Brandon Shack-Harris only picked up poker as a way to fit in with the other members of his band back in Chicago.
Even though his band didn’t work out, his poker career is peaking as he won his first career bracelet and $205,634 as he topped the $1,000 Pot Limit Omaha event at the 2014 World Series of Poker on Friday evening. His win came in the biggest non-hold’em event in WSOP history as he topped a field of 1,128 players to earn the title.
As a youngster, Shack-Harris bounced around the United States with his family before finally taking off on his own to pursue a music career in Chicago. A few of his fellow band members had started playing poker and Shack-Harris figured it would be an easy way to get along with the rest of the group if he started playing.
“They showed me the rules while we were exchanging life stories or whatever,” said Shack-Harris. “I figured I would go home and learn poker as like a bonding aesthetic. I didn’t want to be the odd piece out. [The band] fell through and 10 years ago or so, I didn’t take it so well. I was super bummed out and I was like ‘Eff music. I’ll just work on poker for a bit’ because I was making more money doing that than I was waiting tables.”
To the casual poker fan, Shack-Harris has flown under the radar. But he has the respect of a lot of high-profile, world-class players, most of whom stopped by his final table to check on his progress. Scott Seiver, Owais, Ahmed, and Eric Crain all were on his rail or stopped by. Vanessa Selbst even checked in on him after winning her bracelet.
“Vanessa and I played a stud/8 tournament together and during the break we talked a little bit about stud/8 and we just got along really well,” said Shack-Harris. “Right before the World Series started, we got together for a week and prepped for this. I was in Brooklyn for like a week and was studying all this stuff with her. We were going over strategies for baduecey and badacey and stuff. ”
Even though he has been able to keep a relatively low profile, he is enjoying the idea of having more people recognize him after his bracelet win.
“I’m fortunate to have the respect of a lot of people that I respect. I’m fortunate to have the respect of a lot of people around me to talk strategy with,” said Shack-Harris. “I won’t lie. There is a little part of me that wants a little justice for the work I’ve put in. But you get your justice in different ways and it’s always nice to be acknowledged now and again.”

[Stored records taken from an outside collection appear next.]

/-! ### §2 The BODY of the U₀-ns node `WildUpperNonsurjTower` through the optimal member of the class -/

/-- **The BODY of the K9 U₀-ns node `WildUpperNonsurjTower` (item 19189) from: the two JETCHEV READINGS `hJr`
(`q ≠ 3`) and `hJp` (`q = 3`) of `…WildUpperOptimalSharpRoad` (displayed schemas in the vocabulary of
`Jetchev2008.cor15_padicValNat_card_primaryComponent_sha_le`: optimal datum with `3 ∤ c`, `3`-primary `Ш`, ONE
Tamagawa prime; additive potentially good, rank `0`, non-CM, `E[3]` irreducible, `3`-adic tower not onto — NOT
theorems of the tree, NOT asserted), the Heegner-road published facts and CASSELS' isogeny invariance,
COATES–SUJATHA'S (A) ONLY ON THE RESIDUE ROWS (`hCS`: an optimal isogenous member with `3 ∣ c`, or with the
`3`-part of `∏c_ℓ` on no single bad prime `q` — `q = 3`, or `q ≠ 3` multiplicative with `3 ∤ c₃` —), and the BODIES of the K9 items L₀ (19195), `WildRankOne` (19200),
`KatoTamagawaExactInputs`, `PublishedInputsFineSelmerCM`.** Rows: CM → Burungale–Flach; residue → the fine-Selmer
port + (A) at `W`; otherwise the prequel at the OPTIMAL member `W₀` (transports along the isogeny; rationality
and the twists' lower halves carried from `W` by Cassels; the result carried back by Cassels). Conditional;
nothing asserted; NO item is closed; BSD is not proved by any of this.
[cite: Jetchev2008, Hypothesis (*), Thm. 1.4, Cor. 1.5 (p. 3), Lemma 4.3, 4.5 (p. 9), Rem. 6.2 (p. 15)]
[cite: MatarNekovar2019, Thm. 0.3 (p. 456), §0.11 (p. 457)] [cite: MilneADT2006, Thm. I.7.3 and Remark I.7.4]
[cite: Kato2004Asterisque, Thm. 14.5 (3) (p. 236)] [cite: CoatesSujatha2005, Conjecture A]
[cite: BurungaleFlach2024, Thm. 1.1 and Cor. 2 (p. 4)] [cite: CremonaAlgorithms1997, §3.9 (p. 87)] -/
theorem wildUpperNonsurjTower_of_jetchev08_of_boundAtP4_of_cruxAResidue
    (hJ : Jetchev2008.cor15_irreducibleReading_padicValNat_card_primaryComponent_sha_le)
    (hJp : ∀ (N : ℕ) [NeZero N] (W : WeierstrassCurve ℚ) [W.IsElliptic] [W.IsGloballyMinimal]
      (K : Type) [Field K] [NumberField K],
      IsImaginaryQuadratic K → NumberField.discr K ≠ -3 → NumberField.discr K ≠ -4 →
      SatisfiesHeegnerHypothesis N K →
      ∀ (p : ℕ) [Fact p.Prime], p ≠ 2 → W.analyticRank = 0 → Addv W p → 0 ≤ padicValRat p W.j →
      ¬ W.HasCM → W.HasIrreducibleModPGaloisRep p → ¬ (∀ n : ℕ, W.HasSurjectiveModNGaloisRep (p ^ n : ℕ)) →
      (∃ Dt : ModularParametrizationData W N,
        (∀ z ∈ Dt.L.lattice, ∃ w ∈ periodLattice Dt.f, z = (Dt.c : ℂ) * w) ∧ ¬ (p : ℤ) ∣ Dt.c) →
      ∀ {P : (W.baseChange K).toAffine.Point}, IsHeegnerPoint N W K P → ¬ IsOfFinAddOrder P →
      p ∣ N →
      padicValNat p (Nat.card (AddCommGroup.primaryComponent (W.baseChange K).sha p)) +
          2 * padicValNat p ((W.baseChange ℚ_[p]).localTamagawaNumber ℤ_[p]) ≤
        2 * padicValNat p (AddSubgroup.zmultiples P).index)
    (hGZ : ∀ (N : ℕ) [NeZero N] (W : WeierstrassCurve ℚ) (K : Type) [Field K] [NumberField K],
      gross_zagier N W K)
    (hKo : ∀ (N : ℕ) [NeZero N] (W : WeierstrassCurve ℚ) (K : Type) [Field K] [NumberField K],
      kolyvagin N W K)
    (hMN : ∀ (N : ℕ) [NeZero N] (W : WeierstrassCurve ℚ) (K : Type) [Field K] [NumberField K],
      MatarNekovar2019.thm03_padicValNat_card_sha_le_of_irreducible N W K)
    (hnf : exists_isNewformOf) (hBFH : bumpFriedbergHoffstein_exists_heegnerField_split_twist_simpleZero)
    (hCassels : bsdRHS_eq_of_isIsogenous)
    (hCS : ∀ (W : WeierstrassCurve ℚ) [W.IsElliptic] [W.IsGloballyMinimal] [Fact (3 : ℕ).Prime],
      W.analyticRank = 0 → ClassO6 W 3 → W.HasIrreducibleModPGaloisRep 3 →
      ¬ (∀ n : ℕ, W.HasSurjectiveModNGaloisRep (3 ^ n : ℕ)) → ¬ W.HasCM →
      (∃ (W₀ : WeierstrassCurve ℚ) (_ : W₀.IsElliptic) (_ : W₀.IsGloballyMinimal)
          (_ : NeZero (W₀.conductorNorm ℤ)) (D₀ : ModularParametrizationData W₀ (W₀.conductorNorm ℤ)),
        IsIsogenous W W₀ ∧ (∀ z ∈ D₀.L.lattice, ∃ w ∈ periodLattice D₀.f, z = (D₀.c : ℂ) * w) ∧
        ((3 : ℤ) ∣ D₀.c ∨ (3 ∣ W₀.tamagawaProduct ∧
          ¬ ∃ (q : ℕ) (_ : Fact q.Prime), q ∣ W₀.conductorNorm ℤ ∧
            (q ≠ 3 → ¬ q ^ 2 ∣ W₀.conductorNorm ℤ ∧ ¬ 3 ∣ (W₀.baseChange ℚ_[3]).localTamagawaNumber ℤ_[3]) ∧
            padicValNat 3 W₀.tamagawaProduct ≤
              padicValNat 3 ((W₀.baseChange ℚ_[q]).localTamagawaNumber ℤ_[q])))) →
      ∀ (κ : ZpExtension ℚ 3), κ.IsCyclotomic →
        ∃ (γ : Field.absoluteGaloisGroup ℚ) (Df : W.FineSelmerDualData κ γ),
          Module.Finite ℤ_[3] (RestrictScalars ℤ_[3] (IwasawaAlgebra 3) Df.X))
    (h₂ : ∀ (W : WeierstrassCurve ℚ) [W.IsElliptic] [W.IsGloballyMinimal] [Fact (3 : ℕ).Prime],
      W.analyticRank = 0 → ClassO6 W 3 → MissingLowerBoundAt W 3)
    (hR : ∀ (W : WeierstrassCurve ℚ) [W.IsElliptic] [W.IsGloballyMinimal] [Fact (3 : ℕ).Prime],
      W.analyticRank = 1 → ClassO6 W 3 → MissingPPartAt W 3)
    (hK : Kato2004.rankZero_padicValNat_sha_add_padicValNat_tamagawa_le_of_additive_potGood_of_imageContainsSL2 ∧
      rank_eq_analyticRank_of_analyticRank_le_one ∧ WeierstrassCurve.hasEntireLFunction_rat)
    (hF : Kato2004.rankZero_padicValNat_sha_add_padicValNat_tamagawa_le_of_additive_potGood_of_irreducible_of_fineSelmerDual_fg ∧
      bsdTriple_of_hasCM_of_L_one_ne_zero) :
    ∀ (W : WeierstrassCurve ℚ) [W.IsElliptic] [W.IsGloballyMinimal] [Fact (3 : ℕ).Prime],
      W.analyticRank = 0 → ClassO6 W 3 → W.HasIrreducibleModPGaloisRep 3 →
      ¬ (∀ n : ℕ, W.HasSurjectiveModNGaloisRep (3 ^ n : ℕ)) → MissingUpperBoundAt W 3 := by
  obtain ⟨-, hGZK, hmod⟩ := hK
  intro W _ _ _ hr hO hI hnsT
  haveI : NeZero (W.conductorNorm ℤ) := ⟨(conductorNorm_pos_holds W).ne'⟩
  have hp2 : (3 : ℕ) ≠ 2 := hO.1
  have hadd : Addv W 3 := hO.2.1
  have hj : 0 ≤ padicValRat 3 W.j := hO.padicValRat_j_nonneg
  -- CM rows: Burungale–Flach
  by_cases hcm : W.HasCM
  · haveI : Finite W.sha := (hGZK W (by rw [hr]; exact zero_le_one)).2
    exact (lower_and_upper_of_missingPPartAt W 3 (missingPPartAt_of_bsdp W 3
      (Summit.BirchSwinnertonDyer.Rank1Residual.bsdp_cm_rankZero hF.2 hmod hcm hr))).2
  -- the optimal member of the class and its lattice-optimal datum (Modularity)
  obtain ⟨W₀, hE₀, hM₀, hNZ₀, D₀, hiso, hN, hopt⟩ := X12.exists_isIsogenous_optimal hnf W
  -- the residue rows: the fine-Selmer port + (A) at `W`
  by_cases hres : (3 : ℤ) ∣ D₀.c ∨ (3 ∣ W₀.tamagawaProduct ∧
      ¬ ∃ (q : ℕ) (_ : Fact q.Prime), q ∣ W₀.conductorNorm ℤ ∧
        (q ≠ 3 → ¬ q ^ 2 ∣ W₀.conductorNorm ℤ ∧ ¬ 3 ∣ (W₀.baseChange ℚ_[3]).localTamagawaNumber ℤ_[3]) ∧
        padicValNat 3 W₀.tamagawaProduct ≤ padicValNat 3 ((W₀.baseChange ℚ_[q]).localTamagawaNumber ℤ_[q]))
  · obtain ⟨q, hq, hle⟩ := padicValNat_shaOrder_le_of_katoFineSelmer_rankZero hF.1 hGZK hmod W 3 hp2 hadd.1
      hadd.2 hj hI (hCS W hr hO hI hnsT hcm ⟨W₀, hE₀, hM₀, hNZ₀, D₀, hiso, hopt, hres⟩) hr
    refine ⟨q, hq, ?_⟩
    rw [padicValNat_torsionOrder_eq_zero_of_irreducible W 3 hI] at hle
    simpa using hle
  have hc₀ : ¬ (3 : ℤ) ∣ D₀.c := fun h ↦ hres (Or.inl h)
  have hsingle₀ : 3 ∣ W₀.tamagawaProduct → ∃ (q : ℕ) (_ : Fact q.Prime), q ∣ W₀.conductorNorm ℤ ∧
      (q ≠ 3 → ¬ q ^ 2 ∣ W₀.conductorNorm ℤ ∧ ¬ 3 ∣ (W₀.baseChange ℚ_[3]).localTamagawaNumber ℤ_[3]) ∧
      padicValNat 3 W₀.tamagawaProduct ≤ padicValNat 3 ((W₀.baseChange ℚ_[q]).localTamagawaNumber ℤ_[q]) := by
    intro ht
    by_contra hne
    exact hres (Or.inr ⟨ht, hne⟩)
  -- transports along `W ∼ W₀`: analytic rank, additivity with integral `j`, CM, `E[3]`, the `3`-adic tower
  have hr₀ : W₀.analyticRank = 0 := by rw [← analyticRank_eq_of_isIsogenous' hiso]; exact hr
  obtain ⟨hadd₀, hj₀⟩ := Addv.of_isIsogenous_of_padicValRat_j_nonneg (p := 3) hadd hj hiso
  obtain ⟨e, he⟩ :=
    Summit.BirchSwinnertonDyer.BirchSwinnertonDyer.Rank1Residual.exists_torsionIso_of_isIsogenous_of_irreducible
      (p := 3) hI hiso
  have hI₀ : W₀.HasIrreducibleModPGaloisRep 3 :=
    GreenbergVatsal2000.hasIrreducibleModPGaloisRep_of_torsionIso e he hI
  have hns₀ : ¬ (∀ n : ℕ, W₀.HasSurjectiveModNGaloisRep (3 ^ n : ℕ)) := fun h ↦
    hnsT (KimAtThreeKolyvaginIsogenyTransport.towerSurjective_of_isIsogenous hiso.symm_of_charZero h)
  have hcm₀ : ¬ W₀.HasCM := fun h ↦ hcm ((X12.hasCM_iff_of_isIsogenous hiso).mpr h)
  -- rationality of `L(E₀,1)/Ω`: `#Ш_an(E) ∈ ℚ` from the L₀ body at `W`, moved by Cassels
  obtain ⟨q, hq, -⟩ := h₂ W hr hO
  have hfinW : Finite W.sha := (hGZK W (by rw [hr]; exact zero_le_one)).2
  have hleadW : W.leadingLCoeff ≠ 0 := W.leadingLCoeff_ne_zero_holds (hmod W)
  obtain ⟨q', hq', -⟩ := X12.exists_shaAn_eq_of_isIsogenous hCassels hiso.symm_of_charZero hfinW hleadW 3 hq
  have hrat₀ := exists_ratio_rat_of_shaAn_rat_rankZero hGZK W₀ hr₀ hq'
  -- the twists' lower halves: `WildRankOne` at the minimal model of `E^{(d_K)}` (an O6 row), moved by Cassels
  have hlow₀ : ∀ (K : Type) [Field K] [NumberField K], IsImaginaryQuadratic K →
      SatisfiesHeegnerHypothesis (W₀.conductorNorm ℤ) K → Odd (NumberField.discr K) →
      ∀ (Wd : WeierstrassCurve ℚ) [Wd.IsElliptic] [Wd.IsGloballyMinimal] (Cd : VariableChange ℚ),
        Cd • W₀.quadraticTwist (NumberField.discr K : ℚ) = Wd → Wd.analyticRank = 1 →
        MissingLowerBoundAt Wd 3 := by
    intro K _ _ hKq hHN₀ hodd Wd₀ _ _ Cd₀ hWd₀ hrd₀
    have hHN : SatisfiesHeegnerHypothesis (W.conductorNorm ℤ) K := by rw [← hN]; exact hHN₀
    have hD0 : (NumberField.discr K : ℚ) ≠ 0 := by exact_mod_cast NumberField.discr_ne_zero K
    haveI : (W.quadraticTwist (NumberField.discr K : ℚ)).IsElliptic := W.isElliptic_quadraticTwist hD0
    haveI : (W₀.quadraticTwist (NumberField.discr K : ℚ)).IsElliptic := W₀.isElliptic_quadraticTwist hD0
    obtain ⟨Cd, hCd⟩ := hasGlobalMinimalModel_rat_holds (W.quadraticTwist (NumberField.discr K : ℚ))
    haveI : (Cd • W.quadraticTwist (NumberField.discr K : ℚ)).IsGloballyMinimal := hCd
    obtain ⟨hOd, -⟩ := classO6_twist_of_heegner W hO K hKq hHN hodd
      (Cd • W.quadraticTwist (NumberField.discr K : ℚ)) Cd rfl
    haveI : NeZero (2 : ℚ) := ⟨two_ne_zero⟩
    have hisoT : IsIsogenous (Cd • W.quadraticTwist (NumberField.discr K : ℚ)) Wd₀ := by
      rw [← hWd₀]
      exact IsIsogenous.trans' (IsIsogenous.trans' (isIsogenous_of_smul _ Cd) (hiso.quadraticTwist hD0))
        (isIsogenous_smul _ Cd₀)
    have hrd : (Cd • W.quadraticTwist (NumberField.discr K : ℚ)).analyticRank = 1 := by
      rw [analyticRank_eq_of_isIsogenous' hisoT]; exact hrd₀
    have hlowd : MissingLowerBoundAt (Cd • W.quadraticTwist (NumberField.discr K : ℚ)) 3 :=
      (lower_and_upper_of_missingPPartAt _ 3 (hR _ hrd hOd)).1
    have hfind : Finite (Cd • W.quadraticTwist (NumberField.discr K : ℚ)).sha :=
      (hGZK _ (by rw [hrd])).2
    have hleadd : (Cd • W.quadraticTwist (NumberField.discr K : ℚ)).leadingLCoeff ≠ 0 :=
      (Cd • W.quadraticTwist (NumberField.discr K : ℚ)).leadingLCoeff_ne_zero_holds (hmod _)
    exact X12.missingLowerBoundAt_of_isIsogenous hCassels hisoT.symm_of_charZero hfind hleadd hlowd
  -- the upper half at the optimal member, then back to `W` by Cassels
  have hup₀ : MissingUpperBoundAt W₀ 3 :=
    WildUpperOptimalSharpRoadJ08D4.missingUpperBoundAt_rankZero_of_optimalDatum_of_jetchev08_of_boundAtP4 hGZ hKo hMN hGZK
      hmod hnf hBFH hJ hJp W₀ 3
      hr₀ hp2 hadd₀ hj₀ hcm₀ hI₀ hns₀ D₀ hopt hc₀ hsingle₀ hrat₀ hlow₀
  have hfin₀ : Finite W₀.sha := (hGZK W₀ (by rw [hr₀]; exact zero_le_one)).2
  have hlead₀ : W₀.leadingLCoeff ≠ 0 := W₀.leadingLCoeff_ne_zero_holds (hmod W₀)
  exact X12.missingUpperBoundAt_of_isIsogenous hCassels hiso hfin₀ hlead₀ hup₀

The first elimination of the day was actually the fourth of the final table. The players reached the final nine players on Thursday night before the scheduled amount of levels were played. The players agreed to play out the last level of the day and they lost three players in that time span. Nick Guagneti, Loren Klein, and Patrick Arena were eliminated in ninth, eighth, and seventh place, respectively, which left the final day of the event with just six players.
Robert Paddock was the first player eliminated on the final day and it didn’t take long for it to happen. Just two orbits into the final day, Paddock was at risk against Steve Billirakis. With blinds at 8,000/16,000, Paddock got his last 175,000 into the middle on a flop of KQ4. Paddock tabled AJT3, giving him a wrap and the nut flush draw, and was up against Billirakis’ KQ94, giving him top two pair. The turn was the 6 and the river was the 7 to send Paddock home in sixth place. Billirakis was the first player to move over the million chip mark and extend his chip lead with the elimination.
After Paddock’s elimination, Matthew Ryan was left as the short stack of the table and was the next player to be sent to the rail. 25 hands after Paddock left the final table area, Ryan got his last 12 big blinds all in preflop against Morgan Popham.
Popham showed KK76 and was up against Ryan’s QJ96. Ryan never had much of a sweat as the board ran out 54423. Ryan was drawing dead on the turn and took home $42,658 for his fifth place finish.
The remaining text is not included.